8Gbps FC is now appearing in more new SAN models. Most SAN storage systems today are 4Gb/s on the back-end. The front-end might be able to support 8Gb/s FC. SAN vendors are usually not quick about moving to the latest technology. On the front-end, it only involves the HBA. The back-end is more complicated, also involving the disk drives and the enclosures, which might have custom FC components. Personally, I think storage vendors should just ditch FC on the back-end for mid-range systems and go to SAS like the Hitachi AMS. Otherwise customers should ditch the mid-range and go with multiple entry-level systems.

(this probably belongs some where else) The SAN configuration employs four dual-port HBAs and four fiber channel loop pairs on the backend. Each FC loop pair consists of just that, two FC loops, each loop connected to a different storage/service processor (SP) depending on SAN vendor specific terminology.

SAN Cache

For some inexplicable reason, people seem to want to believe that a large cache on the SAN can compensate for a low disk count. A separate disk cache for a database engine is fundamentally a silly idea. The database engine is a disk cache specially optimized for databases.

Suppose the database has an 8GB data buffer. What do you really expect to be in a 4GB SAN cache that is not already in the database engine’s internal cache? If the SAN cache is larger than the database cache, i.e., system memory, then one should probably find another person to do system configuration. Accessing cache in the database engine is much more efficient than going out to the storage controller cache.

All this having been said, a large write cache on the storage controller is beneficial in handling checkpoints and other write bursts. RAID controllers should probably be offered with 2-4GB cache, not the 256-512M typically offered.

One person said their performance improved in increasing the SAN cache from 80GB to 120GB, and the database server had 48GB, and that this was an indication that increasing SAN cache was not silly. The reason performance improved was most probably because the SAN disk subsystem has really bad performance, and increasing SAN cache got the entire database in-memory (on the SAN cache).

First, increasing memory on SQL Server would have eliminated disk reads from the SAN period (all writes still must be written eventually). Memory for a standard server may have costed $100/GB or so back in 2008. Memory on a high-end SAN system probably cost more like $2-4K per GB.

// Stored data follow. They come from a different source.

/-- **`n` ODD `≥ 3`: ONE CLOSING FACE.**  There is a face relation `f⋆` with `weil T ∈ ℤ⟨pairs⟩ ⊔ ℤ⟨base changes of the canonical squares
and of f⋆⟩`. [folklore] -/
theorem exists_closing_face_of_odd (hc2 : c * c = 1) (hcen : ∀ x : G, x * c = c * x)
    (hodd : Odd (cplT c A hA).1.card) (h3 : 3 ≤ (cplT c A hA).1.card) :
    ∃ f ∈ gfaceSet G c hc2, weil c hc2 (cplT c A hA) ∈ Submodule.span ℤ (pairSet c) ⊔
      Submodule.span ℤ (translates c (insert f (squaresLE c hA hc2 hcen ((cplT c A hA).1.card / 2)))) := by
  obtain ⟨r, hr⟩ := hodd
  set n := (cplT c A hA).1.card with hn
  -- a type of weight `K = (n − 1)/2 = r` and two agreement places
  obtain ⟨Ψ₀, hΨ₀⟩ := exists_wt_eq c hc2 (cplT c A hA) r (by omega)
  obtain ⟨i, j, hi, hiΨ, hj, hjΨ, hij⟩ := exists_two_mems c (T := cplT c A hA) (Ψ := Ψ₀) (by omega)
  set f := gface c hc2 Ψ₀ i j with hf
  have hfG : f ∈ gfaceSet G c hc2 := ⟨Ψ₀, i, j, notMem_orb_of_mem c hi hj hij.symm, rfl⟩
  refine ⟨f, hfG, ?_⟩
  -- `f ≡ k·weil` modulo pairs and squares
  have hfH : f ∈ hodgeSpan c hc2 := gfaceSet_subset_hodgeSpan c hc2 hfG
  obtain ⟨k, hk⟩ := exists_sub_smul_weil_mem c hA hc2 hcen (n / 2) hfH fun Ψ _ => lvl_le_card c _ Ψ
  -- the signed weight kills the relations and reads `n` on both `f` and `weil`
  have hfa : ∀ a ∈ A, ∀ Ψ, cwt c (cplT c A hA) (rt c a Ψ) = cwt c (cplT c A hA) Ψ := fun a ha Ψ => cwt_rt_of_mem c hA ha Ψ
  have hfc : ∀ Ψ, cwt c (cplT c A hA) (rt c c Ψ) = -cwt c (cplT c A hA) Ψ := cwt_rt_self c hcen ⟨r, hr⟩
  have hS : ∀ s ∈ squaresLE c hA hc2 hcen (n / 2), Finsupp.linearCombination ℤ (cwt c (cplT c A hA)) s = 0 := by
    intro s hs
    obtain ⟨B, hB, rfl⟩ := mem_image.mp hs
    exact lc_cwt_sq c hA hc2 hcen (mem_filter.mp hB).2.1
  have h0 := lc_eq_zero_of_mem c hA hc2 hfa hfc _ hS hk
  -- corner weights of `f`: `r`, `r + 2`, `r + 1`, `r + 1`
  have hwi : wt c (cplT c A hA) (oflipCM c hc2 i Ψ₀) = r + 1 := by rw [wt_oflipCM_of_mem c hc2 hi hiΨ, hΨ₀]
  have hwj : wt c (cplT c A hA) (oflipCM c hc2 j Ψ₀) = r + 1 := by rw [wt_oflipCM_of_mem c hc2 hj hjΨ, hΨ₀]
  have hiΨ' : i ∈ (oflipCM c hc2 j Ψ₀).1 := by
    rw [mem_oflipCM_iff_of_notMem_orb c hc2 (notMem_orb_of_mem c hj hi hij)]; exact hiΨ
  have hwij : wt c (cplT c A hA) (oflipCM c hc2 i (oflipCM c hc2 j Ψ₀)) = r + 2 := by
    rw [wt_oflipCM_of_mem c hc2 hi hiΨ', hwj]
  have hlcf : Finsupp.linearCombination ℤ (cwt c (cplT c A hA)) f = n := by
    rw [hf, lc_gface]
    unfold cwt
    rw [hΨ₀, hwi, hwj, hwij, if_pos (by omega), if_neg (by omega), if_neg (by omega)]
    push_cast
    omega
  rw [map_sub, map_smul, hlcf, lc_cwt_weil c hc2 (by omega), smul_eq_mul, ← hn] at h0
  have hk1 : k = 1 := by
    have hn0 : (n : ℤ) ≠ 0 := by exact_mod_cast (show n ≠ 0 by omega)
    have h' : (1 - k) * (n : ℤ) = 0 := by linear_combination h0
    rcases mul_eq_zero.mp h' with h | h
    · omega
    · exact absurd h hn0
  rw [hk1, one_smul] at hk
  -- `weil = f − (f − weil)`
  have e : weil c hc2 (cplT c A hA) = f - (f - weil c hc2 (cplT c A hA)) := by abel
  rw [e]
  refine Submodule.sub_mem _ (Submodule.mem_sup_right (Submodule.subset_span (mem_translates_of_mem c (mem_insert_self _ _)))) ?_
  exact rel_mono c (subset_insert _ _) hk
import Summits.CriticalPhenomena.PercolationContinuityZ3.Theorems.Transplant.SkelTubeRestrict
import HarnessLib

/-!
# L5.1′/L5.2′ — the window-level layer with an INSTANCE-POLYMORPHIC `DecidableEq V` (lane convention, p3-g4 2026-08-20 19:11:29Z (3)):
# boundary characterisations, level nesting, `LHyp`/Step II for window levels, subbox restriction — restated over a `[DecidableEq V]`
# section binder so that files carrying the node's binder compose without instance bridging

builds on p205010 (kernel theorem, internal audit signed; external expert review pending) — nothing in this file uses p205010.
Lane `prim-bschramm`, seat `prim-bschramm-p1` (gen 7); helper file (`--supports stmt-CriticalPhenomena-4575 --as helper`).

`SkelTubeLevels` (p231058) / `SkelTubeRestrict` (p231899) were typed classical-only: every `outerBoundary` / `innerBoundary` / `IsSubbox` /
`LHyp` / `Kont` term in their STATEMENTS carries the `Classical.propDecidable` instance of `DecidableEq V`.  The lane's convention for the
generic layer (product convention; ruling p3-g4 19:11:29Z (3)) is a `[DecidableEq V]` SECTION BINDER wherever `Finset V` operations of the
KN layer need it — a consumer holding that binder cannot apply a classical-instance statement without a `Subsingleton.elim` bridge at every
use.  This file is the instance-polymorphic form of exactly the instance-dependent declarations of those two files (the definitions
`winGraph`, `winLevel`, `winLData`, `winRestrict`, `EdgeSupp` and the instance-free lemmas are imported unchanged); namespace
`Transplant.SkelI`, same base names.  Proofs: verbatim.
* §1 `mem_outerBoundary_win_iff`, `mem_innerBoundary_win_iff`, `winLevel_nest`, `mem_sdiff_of_mem_outerBoundary_winLevel`,
  `mem_winLevel_succ_sdiff_iff`, `not_mem_innerBoundary_win_of_mem_Icc`;
* §2 `lhyp_win`, **`stepII_win`**; §3 `isSubbox_winRestrict`, `isSubbox_winRestrict_lattW`.

[cite: KozmaNitzan2024, §4 Lemma 10, pp. 17–18 (Steps I–II), p. 15 (B⟨R⟩), p. 17 (subbox) — the ℤ^d model]
-/

noncomputable section

open MeasureTheory ProbabilityTheory
open scoped ENNReal

namespace Summit.CriticalPhenomena.PercolationContinuityZ3.Theorems

namespace Transplant

namespace SkelI

open Literature.Probability.Percolation Literature.Probability.LatticeModels SimpleGraph
open Literature.Barriers.CriticalPhenomena (graphBall graphBall_finite mem_graphBall_self graphBall_mono)
open KNLevels Skel
open scoped Classical

variable {V : Type} [DecidableEq V] {G : SimpleGraph V} [G.LocallyFinite] (Φ : PlanarSkeletonConc G)

/-! ## §1 Boundaries of windows and levels in the window graph -/

/-- **Outer boundary of a window in the window graph** (structural form; instance-polymorphic). [cite: KozmaNitzan2024, §4 p. 15 (∂_ev B)] -/
theorem mem_outerBoundary_win_iff {w₀ : V} {R : ℕ} {P : Finset (Site 2)} {x : V} :
    x ∈ outerBoundary (winGraph G w₀ R) (Φ.Win w₀ P R) ↔
      x ∈ graphBall G w₀ R ∧ Φ.φ x ∉ P ∧ ∃ y, G.Adj x y ∧ y ∈ graphBall G w₀ R ∧ Φ.φ y ∈ P := by
  rw [mem_outerBoundary_iff]
  constructor
  · rintro ⟨hx, y, hy, hxy⟩
    rw [Φ.mem_Win] at hy
    obtain ⟨hadj, hx1, hy1⟩ := (winGraph_adj G).1 hxy
    exact ⟨hx1, fun h => hx ((Φ.mem_Win).2 ⟨hx1, h⟩), y, hadj, hy1, hy.2⟩
  · rintro ⟨hx1, hxP, y, hxy, hy1, hyP⟩
    exact ⟨fun h => hxP ((Φ.mem_Win).1 h).2, y, (Φ.mem_Win).2 ⟨hy1, hyP⟩, (winGraph_adj G).2 ⟨hxy, hx1, hy1⟩⟩

/-- **Inner boundary of a window in the window graph** (structural form; instance-polymorphic): MACRO contacts only.
[cite: KozmaNitzan2024, §4 p. 17 (∂_iv D)] -/
theorem mem_innerBoundary_win_iff {w₀ : V} {R : ℕ} {P : Finset (Site 2)} {v : V} :
    v ∈ innerBoundary (winGraph G w₀ R) (Φ.Win w₀ P R) ↔
      (v ∈ graphBall G w₀ R ∧ Φ.φ v ∈ P) ∧ ∃ y, G.Adj v y ∧ y ∈ graphBall G w₀ R ∧ Φ.φ y ∉ P := by
  rw [mem_innerBoundary_iff, Φ.mem_Win]
  constructor
  · rintro ⟨hv, y, hy, hvy⟩
    obtain ⟨hadj, -, hy1⟩ := (winGraph_adj G).1 hvy
    exact ⟨hv, y, hadj, hy1, fun h => hy ((Φ.mem_Win).2 ⟨hy1, h⟩)⟩
  · rintro ⟨hv, y, hvy, hy1, hyP⟩
    exact ⟨hv, y, fun h => hyP ((Φ.mem_Win).1 h).2, (winGraph_adj G).2 ⟨hvy, hv.1, hy1⟩⟩

/-- **Level axiom 2** (instance-polymorphic): the outer boundary of `B⟨j⟩` in the window graph lies in `B⟨j+1⟩`.
[cite: KozmaNitzan2024, §4 p. 15 (∂_ev B ⊆ B⟨1⟩)] -/
theorem winLevel_nest (w₀ : V) (R : ℕ) (lo hi : Site 2) (j : ℕ) :
    outerBoundary (winGraph G w₀ R) (winLevel Φ w₀ R lo hi j) ⊆ winLevel Φ w₀ R lo hi (j + 1) := by
  intro x hx
  obtain ⟨hx1, -, y, hxy, -, hyP⟩ := (mem_outerBoundary_win_iff Φ).1 hx
  rw [mem_winLevel_iff]
  refine ⟨hx1, ?_⟩
  have h := φ_mem_Icc_enlarge_of_adj Φ hyP hxy.symm
  refine Finset.Icc_subset_Icc (fun i => ?_) (fun i => ?_) h <;>
    simp only [Pi.sub_apply, Pi.add_apply, Pi.natCast_apply, Pi.one_apply] <;> push_cast <;> omega

/-- A contact of level `j` lies in the planar annulus `B⟨j+1⟩ ∖ B⟨j⟩` (instance-polymorphic). [cite: KozmaNitzan2024, §4 p. 15 (∂_ev B)] -/
theorem mem_sdiff_of_mem_outerBoundary_winLevel {w₀ : V} {R : ℕ} {lo hi : Site 2} {j : ℕ} {x : V}
    (hx : x ∈ outerBoundary (winGraph G w₀ R) (winLevel Φ w₀ R lo hi j)) :
    x ∈ winLevel Φ w₀ R lo hi (j + 1) \ winLevel Φ w₀ R lo hi j :=
  Finset.mem_sdiff.2 ⟨winLevel_nest Φ w₀ R lo hi j hx, (mem_outerBoundary_iff.1 hx).1⟩

/-- The planar annulus `B⟨j+1⟩ ∖ B⟨j⟩` in coordinates (instance-polymorphic). [folklore] -/
theorem mem_winLevel_succ_sdiff_iff {w₀ : V} {R : ℕ} {lo hi : Site 2} {j : ℕ} {x : V} :
    x ∈ winLevel Φ w₀ R lo hi (j + 1) \ winLevel Φ w₀ R lo hi j ↔
      x ∈ graphBall G w₀ R ∧ Φ.φ x ∈ Finset.Icc (lo - ((j + 1 : ℕ) : Site 2)) (hi + ((j + 1 : ℕ) : Site 2)) ∧
        Φ.φ x ∉ Finset.Icc (lo - (j : Site 2)) (hi + (j : Site 2)) := by
  rw [Finset.mem_sdiff, mem_winLevel_iff, mem_winLevel_iff]
  tauto

/-- **Amendment (A), generic form** (instance-polymorphic): a window vertex with `φ` in the shrunk box is not an inner-boundary vertex.
[cite: KozmaNitzan2024, §4 p. 17 (∂_iv D)] -/
theorem not_mem_innerBoundary_win_of_mem_Icc {w₀ : V} {R : ℕ} {lo hi : Site 2} {v : V}
    (hv : Φ.φ v ∈ Finset.Icc (lo + 1) (hi - 1)) : v ∉ innerBoundary (winGraph G w₀ R) (Φ.Win w₀ (Finset.Icc lo hi) R) := by
  intro h
  obtain ⟨-, y, hvy, -, hyP⟩ := (mem_innerBoundary_win_iff Φ).1 h
  refine hyP ?_
  have h1 := φ_mem_Icc_enlarge_of_adj Φ hv hvy
  refine Finset.Icc_subset_Icc (fun i => ?_) (fun i => ?_) h1 <;>
    simp only [Pi.sub_apply, Pi.add_apply, Pi.one_apply] <;> omega

/-! ## §2 `LHyp` and Step II for window levels -/

/-- **The hypotheses of Lemma 10 for window levels** (instance-polymorphic). [cite: KozmaNitzan2024, §4 Lemma 10 (p. 17)] -/
theorem lhyp_win (w₀ : V) (R : ℕ) (lo hi : Site 2) {o : V} {Sfin D : Finset V} {Wt : Sym2 V → unitInterval} {p : unitInterval}
    {Rl : ℕ} (hsub : IsSubbox (winGraph G w₀ R) Wt p D) (hfin : FinSupp Wt Sfin) (hDS : D ⊆ Sfin)
    (hencl : winLevel Φ w₀ R lo hi (Rl + 1) ⊆ D) (ho : o ∉ D) (hoS : o ∈ Sfin) :
    LHyp (winLData Φ w₀ R lo hi o Sfin) Wt p D Rl where
  mono := winLevel_monotone Φ w₀ R lo hi
  nest := winLevel_nest Φ w₀ R lo hi
  sub := hsub
  fin := hfin
  DS := hDS
  encl := hencl
  o_not := ho
  o_mem := hoS

/-- **Kozma–Nitzan's Step II over the window levels of a `PlanarSkeletonConc`** (instance-polymorphic form of `Skel.stepII_win`).
[cite: KozmaNitzan2024, §4 p. 18 (Step II)] -/
theorem stepII_win [Countable V] (w₀ : V) (R : ℕ) (lo hi : Site 2) {o : V} {Sfin D : Finset V}
    {Wt : Sym2 V → unitInterval} {p : unitInterval} {Rl : ℕ}
    (hsub : IsSubbox (winGraph G w₀ R) Wt p D) (hfin : FinSupp Wt Sfin) (hDS : D ⊆ Sfin)
    (hencl : winLevel Φ w₀ R lo hi (Rl + 1) ⊆ D) (ho : o ∉ D) (hoS : o ∈ Sfin)
    (hp1 : (p : ℝ) < 1) {N j₀ j₁ : ℕ} (hj₁ : j₁ ≤ Rl) {δ : ℝ}
    (hJ : 1 / (1 - (p : ℝ)) ^ (Φ.Δ * N) ≤ δ * ((Finset.Icc j₀ j₁).card : ℝ))
    (hreach : 1 - δ < (prodBernoulli Wt).real (⋃ b ∈ Φ.Win w₀ (Finset.Icc lo hi) R, openConn o b)) :
    ∃ j ∈ Finset.Icc j₀ j₁, 1 - 2 * δ < (prodBernoulli Wt).real {ω | N ≤ ((winLData Φ w₀ R lo hi o Sfin).Kont j ω).card} := by
  have hL := lhyp_win Φ w₀ R lo hi hsub hfin hDS hencl ho hoS
  rw [← reachB_winLData Φ w₀ R lo hi o Sfin] at hreach
  exact hL.stepII (degree_winGraph_le_Δ Φ w₀ R) hp1 hj₁ hJ hreach

/-! ## §3 Subbox restriction to the window graph -/

/-- **Subbox weightings of `G` restrict to subbox weightings of the window graph** (instance-polymorphic form of
`Skel.isSubbox_winRestrict`). [cite: KozmaNitzan2024, §4 p. 17 (subbox)] -/
theorem isSubbox_winRestrict {w₀ : V} {R : ℕ} {Wt : Sym2 V → unitInterval} {p : unitInterval} {D : Finset V}
    (h : IsSubbox G Wt p D) (hE : EdgeSupp G Wt) (hD : ∀ v ∈ D, v ∈ graphBall G w₀ R) :
    IsSubbox (winGraph G w₀ R) (winRestrict G w₀ R Wt) p D where
  adj u hu v hv huv := by
    rw [winRestrict_mk, if_pos ⟨hD u hu, hD v hv⟩]
    exact h.adj u hu v hv ((winGraph_adj G).1 huv).1
  nadj u hu v hv hne huv := by
    rw [winRestrict_mk, if_pos ⟨hD u hu, hD v hv⟩]
    exact h.nadj u hu v hv hne fun h' => huv ((winGraph_adj G).2 ⟨h', hD u hu, hD v hv⟩)
  outside v hv hvb x hx := by
    rw [winRestrict_mk]
    split_ifs with hπ
    · by_contra hne
      have hedge := hE _ hne
      rw [SimpleGraph.mem_edgeSet] at hedge
      apply hvb
      rw [mem_innerBoundary_iff]
      exact ⟨hv, x, hx, (winGraph_adj G).2 ⟨hedge.symm, hπ.2, hπ.1⟩⟩
    · rfl

/-- The graph weighting restricts to a subbox weighting of the window graph on any `D` inside the ball (instance-polymorphic form of
`Skel.isSubbox_winRestrict_lattW`). [cite: KozmaNitzan2024, §4 p. 17 (subbox)] -/
theorem isSubbox_winRestrict_lattW {w₀ : V} {R : ℕ} (p : unitInterval) {D : Finset V} (hD : ∀ v ∈ D, v ∈ graphBall G w₀ R) :
    IsSubbox (winGraph G w₀ R) (winRestrict G w₀ R (lattW G p)) p D where
  adj u hu v hv huv := by
    rw [winRestrict_mk, if_pos ⟨hD u hu, hD v hv⟩]
    exact lattW_mk_of_adj G p ((winGraph_adj G).1 huv).1
  nadj u hu v hv hne huv := by
    rw [winRestrict_mk, if_pos ⟨hD u hu, hD v hv⟩]
    exact lattW_mk_of_not_adj G p fun h' => huv ((winGraph_adj G).2 ⟨h', hD u hu, hD v hv⟩)
  outside v hv hvb x hx := by
    rw [winRestrict_mk]
    split_ifs with hπ
    · by_cases hadj : G.Adj x v
      · exfalso
        apply hvb
        rw [mem_innerBoundary_iff]
        exact ⟨hv, x, hx, (winGraph_adj G).2 ⟨hadj.symm, hπ.2, hπ.1⟩⟩
      · exact lattW_mk_of_not_adj G p hadj
    · rfl

end SkelI

end Transplant

end Summit.CriticalPhenomena.PercolationContinuityZ3.Theorems

end
import Summits.RiemannHypothesis.RiemannHypothesis.Theorems.WeilTwoPrimeDeflE72Base
import Literature.NumberTheory.LFunctions.WeilBlockRows
import Literature.NumberTheory.LFunctions.WeilBlockRowsDCFast
import HarnessLib

/-!
# Deflated two-prime certificate E72: rows 80–83 of the even check `D C = I`

`WeilCert.checkDCRow 0` for certificate E72, by `decide +kernel`. Pure proof file.
-/

noncomputable section

namespace Summit.RiemannHypothesis.RiemannHypothesis.Theorems.EvenWinsBeyondArch

open Literature.NumberTheory.LFunctions

set_option maxHeartbeats 0 in
/-- Kernel check of row 80 of the even `D C = I` (certificate E72), linear-traversal form `WeilCert.checkDCRowF`. [folklore] -/
theorem checkDCRow0_80_weilCertDeflE72 : weilCertDeflE72Base.checkDCRow 0 80 = true :=
  WeilCert.checkDCRow_of_F (by decide +kernel)

set_option maxHeartbeats 0 in
/-- Kernel check of row 81 of the even `D C = I` (certificate E72), linear-traversal form `WeilCert.checkDCRowF`. [folklore] -/
theorem checkDCRow0_81_weilCertDeflE72 : weilCertDeflE72Base.checkDCRow 0 81 = true :=
  WeilCert.checkDCRow_of_F (by decide +kernel)

set_option maxHeartbeats 0 in
/-- Kernel check of row 82 of the even `D C = I` (certificate E72), linear-traversal form `WeilCert.checkDCRowF`. [folklore] -/
theorem checkDCRow0_82_weilCertDeflE72 : weilCertDeflE72Base.checkDCRow 0 82 = true :=
  WeilCert.checkDCRow_of_F (by decide +kernel)

set_option maxHeartbeats 0 in
/-- Kernel check of row 83 of the even `D C = I` (certificate E72), linear-traversal form `WeilCert.checkDCRowF`. [folklore] -/
theorem checkDCRow0_83_weilCertDeflE72 : weilCertDeflE72Base.checkDCRow 0 83 = true :=
  WeilCert.checkDCRow_of_F (by decide +kernel)


end Summit.RiemannHypothesis.RiemannHypothesis.Theorems.EvenWinsBeyondArch
import Summits.BirchSwinnertonDyer.BirchSwinnertonDyer.Theorems.Rank2ObservatoryCubicFieldR917404
import Summits.BirchSwinnertonDyer.BirchSwinnertonDyer.Theorems.Rank2Observatory2DescLinGens
import HarnessLib

/-!
# BirchSwinnertonDyer — rank ≥ 2 observatory: prime elements of the cubic field of `-22 + 68 * X - 25 * X ^ 2 + X ^ 3` (generator addendum `R917404 C1a`)

HONEST FRAMING: per-curve certified theorems and census instruments; no claim on BSD in rank ≥ 2.

Per-FIELD addendum of the KERNEL-2DESC instrument (design `b2b-bsdr2-cert-3/KERNEL-2DESC.md` §9d) for the cubic
field `K = ℚ(α)`, `α` a root of `-22 + 68 * X - 25 * X ^ 2 + X ^ 3` (`Δ = 917404`, `𝓞_K` a PID; file `Rank2ObservatoryCubicFieldR917404`):
for 2 elements `e = c₀ + c₁α + c₂α² = lin aeval_α c₀ c₁ c₂` it certifies the norm (`MonicCubic.normForm`,
`norm_lin_eq`) and primality (norm `±p`, or norm `±p^f` with the residue certificate of `lin_prime_of_pow`);
(totally real field: the signs at the three real places are certified inline per curve). These elements generate the primes
dividing `F′(θ)` for the census curves with this `2`-division field, `N < 5·10⁵` (data: kit job `j130842` + second
implementation `percurve/identities3r.py`); the per-curve files `Rank2Observatory<label>TwoDescRankTwo.lean`
reference them by name (`e_<c₀>_<c₁>_<c₂>_norm|prime`, `m` = minus). Generated by
`percurve/gen_addendum4.py`. Sorry-free; axioms `propext`, `Classical.choice`, `Quot.sound`.
[cite: Marcus2018, Ch. 3, Thm. 22] [cite: Cassels1991LecturesEllipticCurves, §15]
-/

-- single-conjunct summit: `Summit.BirchSwinnertonDyer.BirchSwinnertonDyer.…` repeats the name by design
set_option linter.dupNamespace false

noncomputable section

open scoped NumberField

open Literature.NumberTheory.NumberFields Polynomial NumberField

namespace Summit.BirchSwinnertonDyer.BirchSwinnertonDyer.Rank2Observatory.TwoDescCubic.FieldR917404

/-- `N(-32 + 87 * α - 4 * α ^ 2) = 2` (a prime above `2`, residue degree `1`; first met at `458702a1`). [folklore] -/
theorem e_m32_87_m4_norm : Algebra.norm ℚ ((lin aeval_α (-32) 87 (-4) : 𝓞 (CubicField (-25) 68 (-22))) : (CubicField (-25) 68 (-22))) = ((2 : ℤ) : ℚ) :=
  norm_lin_eq irreducible aeval_α finrank_eq (-32) 87 (-4) (by norm_num [MonicCubic.normForm])

/-- `-32 + 87 * α - 4 * α ^ 2` is prime (norm `±2`). [cite: Marcus2018, Ch. 3, Thm. 22] -/
theorem e_m32_87_m4_prime : Prime (lin aeval_α (-32) 87 (-4) : 𝓞 (CubicField (-25) 68 (-22))) :=
  lin_prime_of_prime irreducible aeval_α finrank_eq (-32) 87 (-4) (n := 2)
    (by norm_num [MonicCubic.normForm]) (by norm_num)

/-- `N(-318067 + 133433 * α - 5481 * α ^ 2) = 229351` (a prime above `229351`, residue degree `1`; first met at `458702a1`). [folklore] -/
theorem e_m318067_133433_m5481_norm : Algebra.norm ℚ ((lin aeval_α (-318067) 133433 (-5481) : 𝓞 (CubicField (-25) 68 (-22))) : (CubicField (-25) 68 (-22))) = ((229351 : ℤ) : ℚ) :=
  norm_lin_eq irreducible aeval_α finrank_eq (-318067) 133433 (-5481) (by norm_num [MonicCubic.normForm])

/-- `-318067 + 133433 * α - 5481 * α ^ 2` is prime (norm `±229351`). [cite: Marcus2018, Ch. 3, Thm. 22] -/
theorem e_m318067_133433_m5481_prime : Prime (lin aeval_α (-318067) 133433 (-5481) : 𝓞 (CubicField (-25) 68 (-22))) :=
  lin_prime_of_prime irreducible aeval_α finrank_eq (-318067) 133433 (-5481) (n := 229351)
    (by norm_num [MonicCubic.normForm]) (by norm_num)

end Summit.BirchSwinnertonDyer.BirchSwinnertonDyer.Rank2Observatory.TwoDescCubic.FieldR917404

end
import Summits.HubbardSuperconductivity.HubbardSuperconductivity.Theorems.AnisotropyChordTransferFibre3FinXDEvalW

/-!
# Route `AnisotropyChord` / H0 rotor rung: FIN per-`L` row-D (KT-2a″) cell facts, `L = 19`, cells 105–105

Kernel facts `xdCellAny0 19 (49/50) la lb aD = true` (in-kernel point tables, zero data; `decide +kernel`) for the combined-cell
grid of `L = 19` (g5 design, 1–2.5 % cells); assembled in `…FinXDNineteen`.  Prover seat `hubbard-h0-rotor-p3` g7; helper for piece A =
stmt-HubbardSuperconductivity-23918 of rung 19089 (`--supports`, helper class).  WHAT THIS IS NOT: nothing here proves superconductivity in the
Hubbard model (rotor TARGET as worded stays FALSE, g15 verdict); kernel facts for ONE hypothesis of ONE conditional reduction.
-/

set_option linter.dupNamespace false
set_option autoImplicit false

namespace Summit.HubbardSuperconductivity.HubbardSuperconductivity.Theorems.AnisotropyChord.Transfer.Fibre3

namespace FinXD

/-- cell 105 of `L = 19` (`cert`). [folklore] -/
theorem xd19_105 : xdCellAny0 19 (49/50 : ℚ) 2039458427344772 2090444888028392 (2/25 : ℚ) = true := by (rw [← xdCellAnyW0_eq]; decide +kernel)

end FinXD

end Summit.HubbardSuperconductivity.HubbardSuperconductivity.Theorems.AnisotropyChord.Transfer.Fibre3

Second, reduced disk IO with the SQL Server buffer cache is far more beneficial than with the SAN cache, because the cost of evicting a page from the SQL Server buffer cache, and issuing a disk IO from the Windows OS to the SAN, cache hit there (no actual hard disk IO), sending it back to Windows, and finally SQL Server loading the page into its buffer cache is far more expensive than simply reading from the buffer cache.